What the task requires:
Would you please copy the part of the material below that opens with the line containing "[h0, h2, mul_zero])" and closes with the line containing "h2) (hK _ _).2.2"? Copy it exactly, and only it.

Data for analysis:
/-
VALUE = THEOREM, NOT summit progress (cell b2b-lgcu-borel, gen 22); crux 14079 untouched.
-/
import Mathlib
import Summits.MatrixMultiplication.MatrixMultiplication.Theorems.SubgroupIdentityDesigns.Negative.AdmissibilityPrinciple

/-!
# Monomial reflections: the `p`-free family `G(p-1,p-1,3) ⊕ 1` lies in no member

VALUE = THEOREM (every odd `p`, every `m ≥ 3`, every `ε`), NOT summit progress.

The MONOMIAL REFLECTION `W_{ij}(a) = 1 + c vᵀ` (`v = -e_i + a e_j`, `c = e_i - a⁻¹ e_j`,
`a ∈ 𝔽_pˣ`, `i ≠ j`) swaps the coordinate axes `i, j` with weights `a^{∓1}`, has determinant `-1`
and fixes the hyperplane `u_i = a u_j` pointwise.  For three distinct coordinates `i₀, i₁, i₂`
(`m ≥ 3`) every vector of `𝔽_p^m` has two of the three coordinates both zero or both non-zero, hence
lies on one of the hyperplanes `u_i = a u_j` (`a ≠ 0`): the `3(p-1)` monomial reflections of the
three planes form a DETERMINANT COVER, so by `AdmissibilityPrinciple.crux_det_cover_not_le_member`
(`p` odd) **no member of a triple carrying a level-one identity design contains them**
(`no_design_of_swapRefl_mem₁/₂/₃`).  They generate the imprimitive reflection group
`G(p-1,p-1,3) ⊕ 1_{m-3} = {monomial on ⟨e_{i₀},e_{i₁},e_{i₂}⟩, product of the non-zero entries = 1}`
of order `6(p-1)²`, PRIME TO `p` and inside the member window for every `m ≥ 3`; at `p = 5` it is
the minimal non-carrier class `96-A` of the generation-21 GAP scan (ORACLE-g21 §G21-24; identified in
ORACLE-g22 §G22-3) — so that class is an instance of an all-`p`, all-`m` family.  Contrast
`AdmissibilityPrinciple.reflFamily` (the `p + 1` reflections of ONE plane, generating a group of
order `4p`): here the group is `p`-free and needs three coordinates (in a plane the vectors with
exactly one zero coordinate escape).

HONEST SCOPE.  Configuration exclusion; no `(p,m,ε)` cell is emptied.
-/

set_option linter.dupNamespace false

noncomputable section

open scoped BigOperators Classical Matrix

namespace Summit.MatrixMultiplication.MatrixMultiplication.Theorems.SubgroupIdentityDesigns.Negative
namespace MonomialReflections

open Summit.MatrixMultiplication.MatrixMultiplication.Theorems.LieRankDesigns.Negative (GLm Mat)
open AdmissibilityPrinciple (crux_det_cover_not_le_member)

variable {p m : ℕ} [hp : Fact p.Prime]

/-! ## Dyads `1 + c vᵀ` -/

/-- The dyad perturbation of the identity `1 + c vᵀ`. -/
def dyadMat (c v : Fin m → ZMod p) : Mat p m := 1 + Matrix.vecMulVec c v

/-- `det (1 + c vᵀ) = 1 + v · c` (matrix determinant lemma). -/
theorem det_dyadMat (c v : Fin m → ZMod p) : (dyadMat c v).det = 1 + v ⬝ᵥ c := by
  rw [dyadMat, Matrix.vecMulVec_eq Unit, Matrix.det_one_add_replicateCol_mul_replicateRow]

/-- `(1 + c vᵀ) u = u + (v · u) c`. -/
theorem dyadMat_mulVec (c v u : Fin m → ZMod p) : dyadMat c v *ᵥ u = u + (v ⬝ᵥ u) • c := by
  rw [dyadMat, Matrix.add_mulVec, Matrix.one_mulVec]
  congr 1
  ext k
  simp only [Matrix.mulVec, dotProduct, Matrix.vecMulVec_apply, Pi.smul_apply, smul_eq_mul]
  rw [Finset.sum_mul]
  exact Finset.sum_congr rfl fun j _ => by ring

/-- The dyad as an element of `GL_m(𝔽_p)` when `1 + v · c ≠ 0`. -/
def dyad (c v : Fin m → ZMod p) (h : 1 + v ⬝ᵥ c ≠ 0) : GLm p m :=
  Matrix.GeneralLinearGroup.mkOfDetNeZero (dyadMat c v) (by rwa [det_dyadMat])

/-- Underlying matrix of `dyad`. -/
theorem coe_dyad (c v : Fin m → ZMod p) (h : 1 + v ⬝ᵥ c ≠ 0) :
    ((dyad c v h : GLm p m) : Mat p m) = dyadMat c v := rfl

/-! ## The monomial reflections `W_{ij}(a)` -/

section Swap

variable {i j : Fin m}

/-- `v = -e_i + a e_j`. -/
def swv (i j : Fin m) (a : ZMod p) : Fin m → ZMod p := -Pi.single i 1 + a • Pi.single j 1

/-- `c = e_i - a⁻¹ e_j`. -/
def swc (i j : Fin m) (a : ZMod p) : Fin m → ZMod p := Pi.single i 1 - a⁻¹ • Pi.single j 1

/-- `v · u = -u_i + a u_j`. -/
theorem swv_dotProduct (a : ZMod p) (u : Fin m → ZMod p) : swv i j a ⬝ᵥ u = -u i + a * u j := by
  simp [swv, add_dotProduct, smul_dotProduct]

/-- `v · c = -2` (`i ≠ j`, `a ≠ 0`). -/
theorem swv_dotProduct_swc (hij : i ≠ j) {a : ZMod p} (ha : a ≠ 0) :
    swv i j a ⬝ᵥ swc i j a = -2 := by
  rw [swv_dotProduct]
  simp only [swc, Pi.sub_apply, Pi.smul_apply, smul_eq_mul, Pi.single_apply,
    if_neg hij, if_neg hij.symm, if_true, mul_zero, sub_zero, zero_sub, mul_neg, mul_one,
    mul_inv_cancel₀ ha]
  norm_num

/-- **The monomial reflection `W_{ij}(a)`** (`i ≠ j`, `a ≠ 0`): `e_j ↦ a e_i`, `e_i ↦ a⁻¹ e_j`,
`e_k ↦ e_k` otherwise. -/
def swapRefl (hij : i ≠ j) {a : ZMod p} (ha : a ≠ 0) : GLm p m :=
  dyad (swc i j a) (swv i j a) (by
    rw [swv_dotProduct_swc hij ha]; norm_num)

/-- `det W_{ij}(a) = -1`. -/
theorem det_swapRefl (hij : i ≠ j) {a : ZMod p} (ha : a ≠ 0) :
    Matrix.GeneralLinearGroup.det (swapRefl hij ha : GLm p m) = -1 :=
  Units.ext (by
    rw [Matrix.GeneralLinearGroup.val_det_apply, swapRefl, coe_dyad, det_dyadMat,
      swv_dotProduct_swc hij ha, Units.val_neg, Units.val_one]
    norm_num)

/-- `W_{ij}(a)` fixes the hyperplane `u_i = a u_j` pointwise. -/
theorem swapRefl_smul_of_eq (hij : i ≠ j) {a : ZMod p} (ha : a ≠ 0) (u : Fin m → ZMod p)
    (hu : u i = a * u j) : swapRefl hij ha • u = u := by
  show (dyadMat (swc i j a) (swv i j a)) *ᵥ u = u
  rw [dyadMat_mulVec, swv_dotProduct, hu, neg_add_cancel, zero_smul, add_zero]

end Swap

/-! ## The determinant cover and the exclusion -/

section Cover

variable {i₀ i₁ i₂ : Fin m}

/-- **DETERMINANT COVER.**  If `K` contains the `3(p-1)` monomial reflections of three distinct
coordinates then every vector is fixed by an element of `K` of determinant `-1`. -/
theorem swap_cover (h₀₁ : i₀ ≠ i₁) (h₁₂ : i₁ ≠ i₂) (h₀₂ : i₀ ≠ i₂) {K : Subgroup (GLm p m)}
    (hK : ∀ a : ZMod p, ∀ ha : a ≠ 0,
      swapRefl h₀₁ ha ∈ K ∧ swapRefl h₁₂ ha ∈ K ∧ swapRefl h₀₂ ha ∈ K)
    (u : Fin m → ZMod p) :
    ∃ k : K, k • u = u ∧ Matrix.GeneralLinearGroup.det (k : GLm p m) = -1 := by
  have key : ∀ {i j : Fin m} (hij : i ≠ j) (a : ZMod p) (ha : a ≠ 0),
      swapRefl hij ha ∈ K → u i = a * u j →
      ∃ k : K, k • u = u ∧ Matrix.GeneralLinearGroup.det (k : GLm p m) = -1 :=
    fun hij a ha hk hu => ⟨⟨_, hk⟩, swapRefl_smul_of_eq hij ha u hu, det_swapRefl hij ha⟩
  by_cases h0 : u i₀ = 0 <;> by_cases h1 : u i₁ = 0
  · exact key h₀₁ 1 one_ne_zero (hK 1 one_ne_zero).1 (by rw [h0, h1, mul_zero])
  · by_cases h2 : u i₂ = 0
    · exact key h₀₂ 1 one_ne_zero (hK 1 one_ne_zero).2.2 (by rw [h0, h2, mul_zero])
    · exact key h₁₂ (u i₁ / u i₂) (div_ne_zero h1 h2) (hK _ _).2.1
        (by rw [div_mul_cancel₀ _ h2])
  · by_cases h2 : u i₂ = 0
    · exact key h₁₂ 1 one_ne_zero (hK 1 one_ne_zero).2.1 (by rw [h1, h2, mul_zero])
    · exact key h₀₂ (u i₀ / u i₂) (div_ne_zero h0 h2) (hK _ _).2.2
        (by rw [div_mul_cancel₀ _ h2])
  · exact key h₀₁ (u i₀ / u i₁) (div_ne_zero h0 h1) (hK _ _).1 (by rw [div_mul_cancel₀ _ h1])

variable {H₁ H₂ H₃ : Subgroup (GLm p m)}

/-- **THE MONOMIAL REFLECTIONS OF THREE COORDINATES LIE IN NO MEMBER — `H₁`** (`p` odd, every
`m ≥ 3`, every `ε`; no TPP): the design clause of `SubgroupIdentityDesigns` at `k = 1` fails. -/
theorem no_design_of_swapRefl_mem₁ (hp2 : p ≠ 2) (h₀₁ : i₀ ≠ i₁) (h₁₂ : i₁ ≠ i₂) (h₀₂ : i₀ ≠ i₂)
    (hW : ∀ a : ZMod p, ∀ ha : a ≠ 0,
      swapRefl h₀₁ ha ∈ H₁ ∧ swapRefl h₁₂ ha ∈ H₁ ∧ swapRefl h₀₂ ha ∈ H₁) :
    ¬ ∃ c : Mat p m → ℂ, (∀ M, 1 < M.rank → c M = 0) ∧
      (∑ M, c M * ZMod.stdAddChar (Matrix.trace (M * ((1 : GLm p m) : Mat p m)))) = 1 ∧
      ∀ a ∈ H₁, ∀ b ∈ H₂, ∀ g ∈ H₃, a * b * g ≠ 1 →
        (∑ M, c M * ZMod.stdAddChar (Matrix.trace (M * ((a * b * g : GLm p m) : Mat p m)))) = 0 :=
  fun hdes => (crux_det_cover_not_le_member hp2 hdes (swap_cover h₀₁ h₁₂ h₀₂ hW)).1 le_rfl

/-- **… — `H₂`.** -/
theorem no_design_of_swapRefl_mem₂ (hp2 : p ≠ 2) (h₀₁ : i₀ ≠ i₁) (h₁₂ : i₁ ≠ i₂) (h₀₂ : i₀ ≠ i₂)
    (hW : ∀ a : ZMod p, ∀ ha : a ≠ 0,
      swapRefl h₀₁ ha ∈ H₂ ∧ swapRefl h₁₂ ha ∈ H₂ ∧ swapRefl h₀₂ ha ∈ H₂) :
    ¬ ∃ c : Mat p m → ℂ, (∀ M, 1 < M.rank → c M = 0) ∧
      (∑ M, c M * ZMod.stdAddChar (Matrix.trace (M * ((1 : GLm p m) : Mat p m)))) = 1 ∧
      ∀ a ∈ H₁, ∀ b ∈ H₂, ∀ g ∈ H₃, a * b * g ≠ 1 →
        (∑ M, c M * ZMod.stdAddChar (Matrix.trace (M * ((a * b * g : GLm p m) : Mat p m)))) = 0 :=
  fun hdes => (crux_det_cover_not_le_member hp2 hdes (swap_cover h₀₁ h₁₂ h₀₂ hW)).2.1 le_rfl

/-- **… — `H₃`.** -/
theorem no_design_of_swapRefl_mem₃ (hp2 : p ≠ 2) (h₀₁ : i₀ ≠ i₁) (h₁₂ : i₁ ≠ i₂) (h₀₂ : i₀ ≠ i₂)
    (hW : ∀ a : ZMod p, ∀ ha : a ≠ 0,
      swapRefl h₀₁ ha ∈ H₃ ∧ swapRefl h₁₂ ha ∈ H₃ ∧ swapRefl h₀₂ ha ∈ H₃) :
    ¬ ∃ c : Mat p m → ℂ, (∀ M, 1 < M.rank → c M = 0) ∧
      (∑ M, c M * ZMod.stdAddChar (Matrix.trace (M * ((1 : GLm p m) : Mat p m)))) = 1 ∧
      ∀ a ∈ H₁, ∀ b ∈ H₂, ∀ g ∈ H₃, a * b * g ≠ 1 →
        (∑ M, c M * ZMod.stdAddChar (Matrix.trace (M * ((a * b * g : GLm p m) : Mat p m)))) = 0 :=
  fun hdes => (crux_det_cover_not_le_member hp2 hdes (swap_cover h₀₁ h₁₂ h₀₂ hW)).2.2 le_rfl

end Cover

end MonomialReflections
end Summit.MatrixMultiplication.MatrixMultiplication.Theorems.SubgroupIdentityDesigns.Negative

Result of this task:
    · exact key h₀₂ 1 one_ne_zero (hK 1 one_ne_zero).2.2 (by rw [h0, h2, mul_zero])
    · exact key h₁₂ (u i₁ / u i₂) (div_ne_zero h1 h2) (hK _ _).2.1
        (by rw [div_mul_cancel₀ _ h2])
  · by_cases h2 : u i₂ = 0
    · exact key h₁₂ 1 one_ne_zero (hK 1 one_ne_zero).2.1 (by rw [h1, h2, mul_zero])
    · exact key h₀₂ (u i₀ / u i₂) (div_ne_zero h0 h2) (hK _ _).2.2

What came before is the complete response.